Top of Extracted records

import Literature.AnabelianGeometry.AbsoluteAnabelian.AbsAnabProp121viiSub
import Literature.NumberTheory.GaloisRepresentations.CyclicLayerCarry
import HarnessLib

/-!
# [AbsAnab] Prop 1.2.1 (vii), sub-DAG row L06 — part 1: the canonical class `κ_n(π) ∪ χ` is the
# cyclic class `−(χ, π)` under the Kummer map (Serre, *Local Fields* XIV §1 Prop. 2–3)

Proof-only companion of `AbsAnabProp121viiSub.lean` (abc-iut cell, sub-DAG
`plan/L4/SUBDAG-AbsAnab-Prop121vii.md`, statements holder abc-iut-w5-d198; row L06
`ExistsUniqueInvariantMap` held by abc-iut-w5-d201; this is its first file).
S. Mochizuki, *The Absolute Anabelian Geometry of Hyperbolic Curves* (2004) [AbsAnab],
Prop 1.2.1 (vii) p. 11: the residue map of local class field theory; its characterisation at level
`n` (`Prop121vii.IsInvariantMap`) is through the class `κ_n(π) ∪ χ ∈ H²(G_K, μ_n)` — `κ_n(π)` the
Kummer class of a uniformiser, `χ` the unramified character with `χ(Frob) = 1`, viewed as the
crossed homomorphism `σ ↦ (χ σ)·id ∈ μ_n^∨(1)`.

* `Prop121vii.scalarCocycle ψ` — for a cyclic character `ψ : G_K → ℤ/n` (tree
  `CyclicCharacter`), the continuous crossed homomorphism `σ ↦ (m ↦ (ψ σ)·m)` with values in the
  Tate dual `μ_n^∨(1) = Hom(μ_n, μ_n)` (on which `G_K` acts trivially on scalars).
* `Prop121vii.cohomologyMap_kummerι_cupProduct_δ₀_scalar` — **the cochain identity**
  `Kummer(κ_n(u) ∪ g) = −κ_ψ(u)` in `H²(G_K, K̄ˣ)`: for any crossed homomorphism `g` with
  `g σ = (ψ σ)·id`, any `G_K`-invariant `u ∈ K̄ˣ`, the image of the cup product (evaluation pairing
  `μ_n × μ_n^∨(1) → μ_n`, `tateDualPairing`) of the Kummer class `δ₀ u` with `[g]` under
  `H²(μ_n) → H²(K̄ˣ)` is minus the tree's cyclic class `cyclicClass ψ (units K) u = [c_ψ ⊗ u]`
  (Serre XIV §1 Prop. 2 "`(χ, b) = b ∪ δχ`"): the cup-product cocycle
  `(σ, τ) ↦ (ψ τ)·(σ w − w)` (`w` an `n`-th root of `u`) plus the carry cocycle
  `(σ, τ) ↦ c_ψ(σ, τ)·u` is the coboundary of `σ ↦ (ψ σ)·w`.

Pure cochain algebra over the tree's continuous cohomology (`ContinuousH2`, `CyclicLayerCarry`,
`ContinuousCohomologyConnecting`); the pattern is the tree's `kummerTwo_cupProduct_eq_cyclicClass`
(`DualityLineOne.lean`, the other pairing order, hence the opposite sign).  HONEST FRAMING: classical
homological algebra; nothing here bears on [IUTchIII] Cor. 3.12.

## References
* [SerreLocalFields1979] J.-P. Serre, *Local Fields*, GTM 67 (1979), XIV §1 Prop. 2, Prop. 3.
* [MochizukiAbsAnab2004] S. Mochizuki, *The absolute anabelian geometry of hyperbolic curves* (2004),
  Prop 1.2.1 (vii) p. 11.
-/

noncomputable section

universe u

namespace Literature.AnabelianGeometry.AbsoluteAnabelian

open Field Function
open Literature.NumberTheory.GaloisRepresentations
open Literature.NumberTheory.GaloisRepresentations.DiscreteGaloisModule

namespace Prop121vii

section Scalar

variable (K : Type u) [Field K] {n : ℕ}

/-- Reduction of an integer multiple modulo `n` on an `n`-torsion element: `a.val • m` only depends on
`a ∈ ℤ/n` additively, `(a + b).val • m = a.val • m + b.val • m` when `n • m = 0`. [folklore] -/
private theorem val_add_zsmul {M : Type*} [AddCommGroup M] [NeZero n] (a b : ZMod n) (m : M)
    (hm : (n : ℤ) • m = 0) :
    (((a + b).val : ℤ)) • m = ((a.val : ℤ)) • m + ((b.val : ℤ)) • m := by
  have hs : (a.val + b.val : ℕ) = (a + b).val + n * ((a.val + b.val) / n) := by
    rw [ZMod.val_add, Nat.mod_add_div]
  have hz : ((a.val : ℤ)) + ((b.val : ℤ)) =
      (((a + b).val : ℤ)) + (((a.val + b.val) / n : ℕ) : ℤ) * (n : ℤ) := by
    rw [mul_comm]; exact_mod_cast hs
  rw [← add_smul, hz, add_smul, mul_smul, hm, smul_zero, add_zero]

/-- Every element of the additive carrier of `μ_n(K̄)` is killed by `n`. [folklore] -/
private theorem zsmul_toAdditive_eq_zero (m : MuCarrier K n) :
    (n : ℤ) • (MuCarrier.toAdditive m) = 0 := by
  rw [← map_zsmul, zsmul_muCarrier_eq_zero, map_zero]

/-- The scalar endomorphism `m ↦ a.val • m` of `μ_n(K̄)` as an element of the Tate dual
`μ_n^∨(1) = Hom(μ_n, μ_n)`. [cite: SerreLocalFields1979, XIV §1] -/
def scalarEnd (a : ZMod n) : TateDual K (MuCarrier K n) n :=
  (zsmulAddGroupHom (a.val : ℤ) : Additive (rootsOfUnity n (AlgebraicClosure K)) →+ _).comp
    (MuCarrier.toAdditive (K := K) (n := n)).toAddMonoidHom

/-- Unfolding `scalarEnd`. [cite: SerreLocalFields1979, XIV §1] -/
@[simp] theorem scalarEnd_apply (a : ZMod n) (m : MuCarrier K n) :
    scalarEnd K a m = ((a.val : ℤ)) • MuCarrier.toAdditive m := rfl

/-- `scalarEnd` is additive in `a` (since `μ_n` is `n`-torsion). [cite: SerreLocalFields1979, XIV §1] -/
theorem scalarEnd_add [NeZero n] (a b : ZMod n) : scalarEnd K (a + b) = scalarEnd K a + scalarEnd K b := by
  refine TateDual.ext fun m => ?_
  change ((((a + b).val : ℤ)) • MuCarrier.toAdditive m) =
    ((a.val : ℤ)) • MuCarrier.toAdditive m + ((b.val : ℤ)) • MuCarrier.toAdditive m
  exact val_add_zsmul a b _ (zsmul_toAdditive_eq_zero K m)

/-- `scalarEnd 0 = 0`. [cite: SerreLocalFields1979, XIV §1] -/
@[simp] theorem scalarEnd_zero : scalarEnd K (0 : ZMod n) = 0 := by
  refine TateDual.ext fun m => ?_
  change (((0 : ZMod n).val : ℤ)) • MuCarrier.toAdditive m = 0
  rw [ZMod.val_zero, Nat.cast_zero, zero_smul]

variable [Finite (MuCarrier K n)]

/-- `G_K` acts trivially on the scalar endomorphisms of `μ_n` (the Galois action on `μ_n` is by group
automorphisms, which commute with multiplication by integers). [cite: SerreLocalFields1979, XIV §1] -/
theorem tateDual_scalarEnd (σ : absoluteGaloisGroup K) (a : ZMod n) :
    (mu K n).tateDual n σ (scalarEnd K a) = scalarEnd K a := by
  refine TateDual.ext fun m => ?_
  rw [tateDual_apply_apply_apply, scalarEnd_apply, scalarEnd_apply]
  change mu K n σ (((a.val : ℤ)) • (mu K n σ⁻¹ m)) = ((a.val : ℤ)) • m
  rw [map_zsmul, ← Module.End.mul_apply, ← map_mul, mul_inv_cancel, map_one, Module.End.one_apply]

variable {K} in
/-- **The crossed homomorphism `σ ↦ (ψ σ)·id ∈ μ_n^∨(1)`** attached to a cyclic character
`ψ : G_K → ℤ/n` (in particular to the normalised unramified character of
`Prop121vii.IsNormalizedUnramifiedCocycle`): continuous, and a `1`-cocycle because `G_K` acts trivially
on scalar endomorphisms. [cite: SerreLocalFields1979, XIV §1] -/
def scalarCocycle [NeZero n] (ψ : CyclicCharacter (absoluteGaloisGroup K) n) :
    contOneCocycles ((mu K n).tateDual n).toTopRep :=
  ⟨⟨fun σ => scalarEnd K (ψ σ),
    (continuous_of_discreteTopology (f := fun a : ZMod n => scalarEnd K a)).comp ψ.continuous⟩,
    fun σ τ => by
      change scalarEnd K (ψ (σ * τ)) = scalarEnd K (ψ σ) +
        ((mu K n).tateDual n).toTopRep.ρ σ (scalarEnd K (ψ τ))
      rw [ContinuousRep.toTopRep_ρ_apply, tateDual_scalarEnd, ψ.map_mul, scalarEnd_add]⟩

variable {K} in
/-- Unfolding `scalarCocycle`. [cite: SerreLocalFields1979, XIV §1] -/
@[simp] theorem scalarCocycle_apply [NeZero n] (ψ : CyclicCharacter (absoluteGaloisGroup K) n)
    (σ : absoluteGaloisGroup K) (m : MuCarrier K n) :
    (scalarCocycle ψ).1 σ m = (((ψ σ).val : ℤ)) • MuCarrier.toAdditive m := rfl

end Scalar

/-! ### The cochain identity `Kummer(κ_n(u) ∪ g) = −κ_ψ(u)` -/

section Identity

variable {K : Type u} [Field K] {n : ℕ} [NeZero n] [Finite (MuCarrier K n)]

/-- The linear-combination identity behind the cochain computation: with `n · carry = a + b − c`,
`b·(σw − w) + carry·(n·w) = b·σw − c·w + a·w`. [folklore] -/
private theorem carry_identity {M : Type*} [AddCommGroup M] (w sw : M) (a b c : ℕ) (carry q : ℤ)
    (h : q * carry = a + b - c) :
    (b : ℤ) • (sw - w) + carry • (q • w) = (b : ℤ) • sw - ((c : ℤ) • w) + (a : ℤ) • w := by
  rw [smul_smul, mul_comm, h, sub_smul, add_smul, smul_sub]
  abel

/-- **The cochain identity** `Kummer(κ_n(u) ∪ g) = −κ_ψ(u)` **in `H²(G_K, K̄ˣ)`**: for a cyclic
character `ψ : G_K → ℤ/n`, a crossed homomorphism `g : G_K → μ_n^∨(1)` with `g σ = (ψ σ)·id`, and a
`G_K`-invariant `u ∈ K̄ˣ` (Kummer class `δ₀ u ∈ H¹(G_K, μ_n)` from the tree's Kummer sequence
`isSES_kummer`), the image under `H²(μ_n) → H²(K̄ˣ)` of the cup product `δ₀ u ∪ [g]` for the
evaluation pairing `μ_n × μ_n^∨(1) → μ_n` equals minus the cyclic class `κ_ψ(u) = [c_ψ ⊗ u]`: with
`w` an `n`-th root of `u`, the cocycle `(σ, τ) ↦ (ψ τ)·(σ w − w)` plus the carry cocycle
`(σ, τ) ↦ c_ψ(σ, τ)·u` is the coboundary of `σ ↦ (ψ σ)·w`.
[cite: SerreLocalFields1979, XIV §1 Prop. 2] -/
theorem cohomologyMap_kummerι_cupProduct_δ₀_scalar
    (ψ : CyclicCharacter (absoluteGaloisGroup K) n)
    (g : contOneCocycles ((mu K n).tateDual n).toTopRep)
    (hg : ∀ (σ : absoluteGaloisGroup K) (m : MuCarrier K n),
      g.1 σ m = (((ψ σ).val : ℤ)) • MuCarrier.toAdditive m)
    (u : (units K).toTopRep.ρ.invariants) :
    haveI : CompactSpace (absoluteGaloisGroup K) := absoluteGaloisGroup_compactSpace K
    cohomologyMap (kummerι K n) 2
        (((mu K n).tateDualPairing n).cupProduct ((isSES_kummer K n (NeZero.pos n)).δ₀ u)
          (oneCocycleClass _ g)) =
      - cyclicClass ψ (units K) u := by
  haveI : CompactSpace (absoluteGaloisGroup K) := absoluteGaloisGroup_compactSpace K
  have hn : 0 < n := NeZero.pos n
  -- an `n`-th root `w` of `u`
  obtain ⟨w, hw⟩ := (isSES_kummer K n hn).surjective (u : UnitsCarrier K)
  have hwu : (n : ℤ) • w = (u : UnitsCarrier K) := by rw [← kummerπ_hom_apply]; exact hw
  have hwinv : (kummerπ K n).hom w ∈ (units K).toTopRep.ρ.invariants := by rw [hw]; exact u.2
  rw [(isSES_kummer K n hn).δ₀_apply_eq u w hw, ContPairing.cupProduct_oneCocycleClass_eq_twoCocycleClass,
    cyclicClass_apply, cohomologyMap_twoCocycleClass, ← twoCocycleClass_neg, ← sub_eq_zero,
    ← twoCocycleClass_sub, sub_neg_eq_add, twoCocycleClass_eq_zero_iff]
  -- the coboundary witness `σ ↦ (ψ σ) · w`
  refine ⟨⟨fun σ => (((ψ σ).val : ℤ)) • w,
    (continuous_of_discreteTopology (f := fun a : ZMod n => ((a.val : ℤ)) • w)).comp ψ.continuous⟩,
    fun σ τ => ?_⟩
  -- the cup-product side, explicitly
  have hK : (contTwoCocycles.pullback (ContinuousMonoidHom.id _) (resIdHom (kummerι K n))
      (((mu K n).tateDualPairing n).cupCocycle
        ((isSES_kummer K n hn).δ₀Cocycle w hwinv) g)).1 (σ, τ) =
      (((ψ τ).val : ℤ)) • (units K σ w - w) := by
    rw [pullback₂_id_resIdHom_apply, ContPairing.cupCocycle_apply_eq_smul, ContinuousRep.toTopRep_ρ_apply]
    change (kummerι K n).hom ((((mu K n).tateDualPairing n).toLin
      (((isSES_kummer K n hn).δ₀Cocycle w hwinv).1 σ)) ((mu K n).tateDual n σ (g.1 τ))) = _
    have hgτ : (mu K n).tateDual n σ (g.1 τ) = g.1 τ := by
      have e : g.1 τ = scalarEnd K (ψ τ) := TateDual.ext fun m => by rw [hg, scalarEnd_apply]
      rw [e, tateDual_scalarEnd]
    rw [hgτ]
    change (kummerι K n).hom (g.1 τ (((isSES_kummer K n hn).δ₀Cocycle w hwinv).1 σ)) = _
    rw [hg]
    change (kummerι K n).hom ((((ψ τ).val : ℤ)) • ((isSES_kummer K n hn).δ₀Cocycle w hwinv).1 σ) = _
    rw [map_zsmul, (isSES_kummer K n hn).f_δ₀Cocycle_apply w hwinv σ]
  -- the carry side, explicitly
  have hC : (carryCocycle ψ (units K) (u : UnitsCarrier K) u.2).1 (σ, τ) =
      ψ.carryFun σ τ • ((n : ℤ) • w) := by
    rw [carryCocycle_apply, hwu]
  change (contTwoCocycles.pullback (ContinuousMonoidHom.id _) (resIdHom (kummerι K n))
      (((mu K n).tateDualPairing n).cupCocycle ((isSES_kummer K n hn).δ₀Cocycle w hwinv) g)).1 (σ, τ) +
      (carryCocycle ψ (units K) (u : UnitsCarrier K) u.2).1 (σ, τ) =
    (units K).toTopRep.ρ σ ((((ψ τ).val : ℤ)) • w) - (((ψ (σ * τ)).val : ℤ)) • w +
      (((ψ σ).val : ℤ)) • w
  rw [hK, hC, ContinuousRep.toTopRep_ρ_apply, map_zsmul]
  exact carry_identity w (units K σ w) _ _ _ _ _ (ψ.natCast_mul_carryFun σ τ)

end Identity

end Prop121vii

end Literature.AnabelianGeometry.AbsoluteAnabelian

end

Bottom of Extracted records

What is required
Go through the entries above and count the lines containing the word "tateDualPairing"; give only that count.

Task result
5